Option 2: Using AWS Lambda
If you are fanning-out to many streams, a more efficient method might be to create an AWS Lambda function:
Triggered by Amazon Kinesis stream records
That writes records to multiple Amazon Kinesis 'output' streams
You could even have the Lambda function self-discover the output streams based on a naming convention (eg any stream named app-output-*).
There is a github repo from Amazon lab providing the fanout using lambda. https://github.com/awslabs/aws-lambda-fanout . Also read "Transforming a synchronous Lambda invocation into an asynchronous one" on https://medium.com/retailmenot-engineering/building-a-high-throughput-data-pipeline-with-kinesis-lambda-and-dynamodb-7d78e992a02d , which is critical to build a truly asynchronous processing.

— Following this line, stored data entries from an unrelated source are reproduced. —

import Mathlib

/-!
# Oriented SDPP gadgets: the confinement inequalities (solo-blind seat, s58)

An *oriented SDPP gadget* in a finite abelian group `G` is a family of pairs of finite sets
`(P s, Q s)`, `s : ι` linearly ordered, together with a set `D ⊆ G`, such that

* `Q s - P s ⊆ D` for every `s` (own differences land in `D`);
* for `s < s'` no element of `Q s - P s'` lies in `D` (upper cross differences avoid `D`);
* each pair has the double product property: `(p, q) ↦ q - p` is injective on `P s × Q s`.

Constant-composition powers of such a gadget satisfy the simultaneous double product property
of Cohn–Kleinberg–Szegedy–Umans (FOCS 2005, Def. 20), so by their Theorem 23 a gadget with
`∑ s, (|P s| * |Q s|)^(w/2) = |G|^(3/2)` yields `ω ≤ w`; Proposition 24 of that paper is the
two-pair gadget `({0}, G∖{0}), (G∖{0}, {0})` in `ℤ/6`, value `2.4785`.

This file kernel-checks the three elementary *necessary conditions* used by the seat's
threshold computation (no gadget of order `< 33` can have value below `2.4785`):

* `soloSdpp_card_mul_le`      : DPP and `Q - P ⊆ D` give `|P| * |Q| ≤ |D|`;
* `soloSdpp_disjoint_P`       : the `P s` are pairwise disjoint;
* `soloSdpp_sum_card_P_le`    : for any index `s₀`, `∑_{s > s₀} |P s| ≤ |G| - |D|`
  (all those `P s` sit inside `q - (G ∖ D)` for any `q ∈ Q s₀`).

The symmetric statements for the `Q s` (indices below a given one) follow by applying the
same lemmas to the reversed gadget `(-Q, -P)` with the order reversed; they are not repeated.
-/

namespace Summit.MatrixMultiplication.MatrixMultiplication.Theorems

open Finset

variable {G : Type*} [AddCommGroup G] [DecidableEq G]

/-- DPP for one pair together with `Q - P ⊆ D` forces `|P| * |Q| ≤ |D|`. -/
theorem soloSdpp_card_mul_le (P Q D : Finset G)
    (hD : ∀ p ∈ P, ∀ q ∈ Q, q - p ∈ D)
    (hDPP : ∀ p ∈ P, ∀ p' ∈ P, ∀ q ∈ Q, ∀ q' ∈ Q, q - p = q' - p' → p = p' ∧ q = q') :
    P.card * Q.card ≤ D.card := by
  classical
  rw [← Finset.card_product]
  have hinj : Set.InjOn (fun x : G × G => x.2 - x.1) ↑(P ×ˢ Q) := by
    intro x hx y hy hxy
    rw [Finset.coe_product, Set.mem_prod] at hx hy
    obtain ⟨h1, h2⟩ := hDPP x.1 hx.1 y.1 hy.1 x.2 hx.2 y.2 hy.2 hxy
    exact Prod.ext h1 h2
  calc (P ×ˢ Q).card = ((P ×ˢ Q).image (fun x : G × G => x.2 - x.1)).card :=
        (Finset.card_image_of_injOn hinj).symm
    _ ≤ D.card := by
        refine Finset.card_le_card ?_
        intro d hd
        rw [Finset.mem_image] at hd
        obtain ⟨x, hx, rfl⟩ := hd
        rw [Finset.mem_product] at hx
        exact hD x.1 hx.1 x.2 hx.2

variable {ι : Type*} [LinearOrder ι]

omit [DecidableEq G] in
/-- In an oriented gadget the sets `P s` are pairwise disjoint. -/
theorem soloSdpp_disjoint_P (P Q : ι → Finset G) (D : Finset G)
    (hown : ∀ s, ∀ p ∈ P s, ∀ q ∈ Q s, q - p ∈ D)
    (hcross : ∀ s s', s < s' → ∀ p ∈ P s', ∀ q ∈ Q s, q - p ∉ D)
    (hne : ∀ s, (Q s).Nonempty) :
    ∀ s s', s ≠ s' → Disjoint (P s) (P s') := by
  intro s s' hss'
  rw [Finset.disjoint_left]
  intro p hp hp'
  rcases lt_or_gt_of_ne hss' with h | h
  · obtain ⟨q, hq⟩ := hne s
    exact hcross s s' h p hp' q hq (hown s p hp q hq)
  · obtain ⟨q, hq⟩ := hne s'
    exact hcross s' s h p hp q hq (hown s' p hp' q hq)

/-- Confinement: all `P s` with `s > s₀` lie in `q - (G ∖ D)` for any `q ∈ Q s₀`, and they are
pairwise disjoint, hence `∑_{s > s₀} |P s| ≤ |G| - |D|`. -/
theorem soloSdpp_sum_card_P_le [Fintype G] (S : Finset ι) (P Q : ι → Finset G) (D : Finset G)
    (hown : ∀ s, ∀ p ∈ P s, ∀ q ∈ Q s, q - p ∈ D)
    (hcross : ∀ s s', s < s' → ∀ p ∈ P s', ∀ q ∈ Q s, q - p ∉ D)
    (hne : ∀ s, (Q s).Nonempty) (s₀ : ι) (hS : ∀ s ∈ S, s₀ < s) :
    ∑ s ∈ S, (P s).card ≤ Fintype.card G - D.card := by
  classical
  obtain ⟨q, hq⟩ := hne s₀
  have hdisj := soloSdpp_disjoint_P P Q D hown hcross hne
  have hunion : (S.biUnion P).card = ∑ s ∈ S, (P s).card := by
    refine Finset.card_biUnion ?_
    intro x _ y _ hxy
    exact hdisj x y hxy
  have hsub : S.biUnion P ⊆ (Finset.univ \ D).image (fun e : G => q - e) := by
    intro p hp
    rw [Finset.mem_biUnion] at hp
    obtain ⟨s, hs, hps⟩ := hp
    rw [Finset.mem_image]
    refine ⟨q - p, ?_, ?_⟩
    · rw [Finset.mem_sdiff]
      exact ⟨Finset.mem_univ _, hcross s₀ s (hS s hs) p hps q hq⟩
    · abel
  calc ∑ s ∈ S, (P s).card = (S.biUnion P).card := hunion.symm
    _ ≤ ((Finset.univ \ D).image (fun e : G => q - e)).card := Finset.card_le_card hsub
    _ ≤ (Finset.univ \ D).card := Finset.card_image_le
    _ = Fintype.card G - D.card := Finset.card_univ_sdiff D

end Summit.MatrixMultiplication.MatrixMultiplication.Theorems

There are two AWS native solutions to fanning out Kinesis streams that don't require AWS Firehose or AWS Lambda.
Similar to Kafka consumer groups, Kinesis has the application name. Every consumer to the stream can provide a unique application name. If two consumer has the same application name, then messages are distributed between them. To fan out the stream, provide a different application name for those consumers that you want to receive the same messages from the stream. Kinesis will, under the hood, create new DynamoDB tables to keep track of each consumer for each new application so that they can consume messages at a different rate, etc.
Use Kinesis Enhanced Fan-Out for higher throughput (up to 2MiB per second) and this does not count towards your global read limit. At the time of writing, there is a limit of 20 "enhanced fan-out" consumers per stream.
One caveat as far I am aware with these two options is that you need to use the Kinesis Client Library (KCL) (and not the raw AWS SDK).